The Japanese yen continues to face pressure against the U.S. dollar. On Monday, the yen touched a level near 161.7, just a step away from the two-year low set last week. If the exchange rate falls below 161.96, it would mark the yen's weakest level since 1986. Faced with the currency's persistent decline, Japan's Ministry of Finance has shifted from its usual aggressive style of "verbal intervention," and this unusual calm has put markets on high alert.
In a routine press conference on Monday, Japanese Finance Minister Shunichi Suzuki merely stated blandly that the government will "respond appropriately to currency movements at any time." This wording stands in stark contrast to his previous, more forceful stance, which repeatedly emphasized having the "discretion" to take action.

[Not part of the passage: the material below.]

end Summit.NavierStokesRegularity.NavierStokesRegularity.Theorems.PoloidalWindowDoorLrcModEntireAxisKinematics3

end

Meanwhile, Masato Kanda, the vice finance minister for international affairs who is seen by markets as a core signal for currency policy, has maintained public silence since early May. Kanda had issued a famous "final warning" just before the intervention at the end of April. According to informed sources, because the previous overly transparent warnings gave speculators a chance to close positions and escape in advance, diluting the effect of the intervention, Japanese authorities are now intentionally adjusting their communication strategy.
Shota Ryu, chief foreign exchange strategist at Mitsubishi UFJ Morgan Stanley Securities, noted, "The authorities may be seeking to strike at short sellers through a 'surprise attack.' Under the cover of a lack of urgency in official rhetoric, any sudden intervention would have greater destructive power."
Data released by the U.S. Commodity Futures Trading Commission (CFTC) last Friday showed that net short positions on the yen have surged to 145,818 contracts, the highest level since July 2024.
Yuji Saito, an executive advisor at SBI FX Trade, believes the current market environment is extremely sensitive. On one hand, expectations for higher U.S. interest rates remain firm; on the other hand, instability in the Middle East is pushing up oil prices, making it difficult for investors to actively reduce their long dollar positions. He analyzed, "When market positions are overstretched and expectations are paralyzed by official silence, the effect of an intervention is often magnified exponentially."
The persistent weakness of the yen is no longer just a financial issue but has evolved into severe imported inflationary pressure. With energy costs soaring, the Bank of Japan's concerns about inflation getting out of control are rising.
Bank of Japan Deputy Governor Ryozo Himino warned parliament on Monday that there is a risk of price increases significantly deviating from the 2% target. He clearly hinted that if yen depreciation continues to push up import costs, the risk that the central bank will "act too late" on its interest rate hike path cannot be ignored.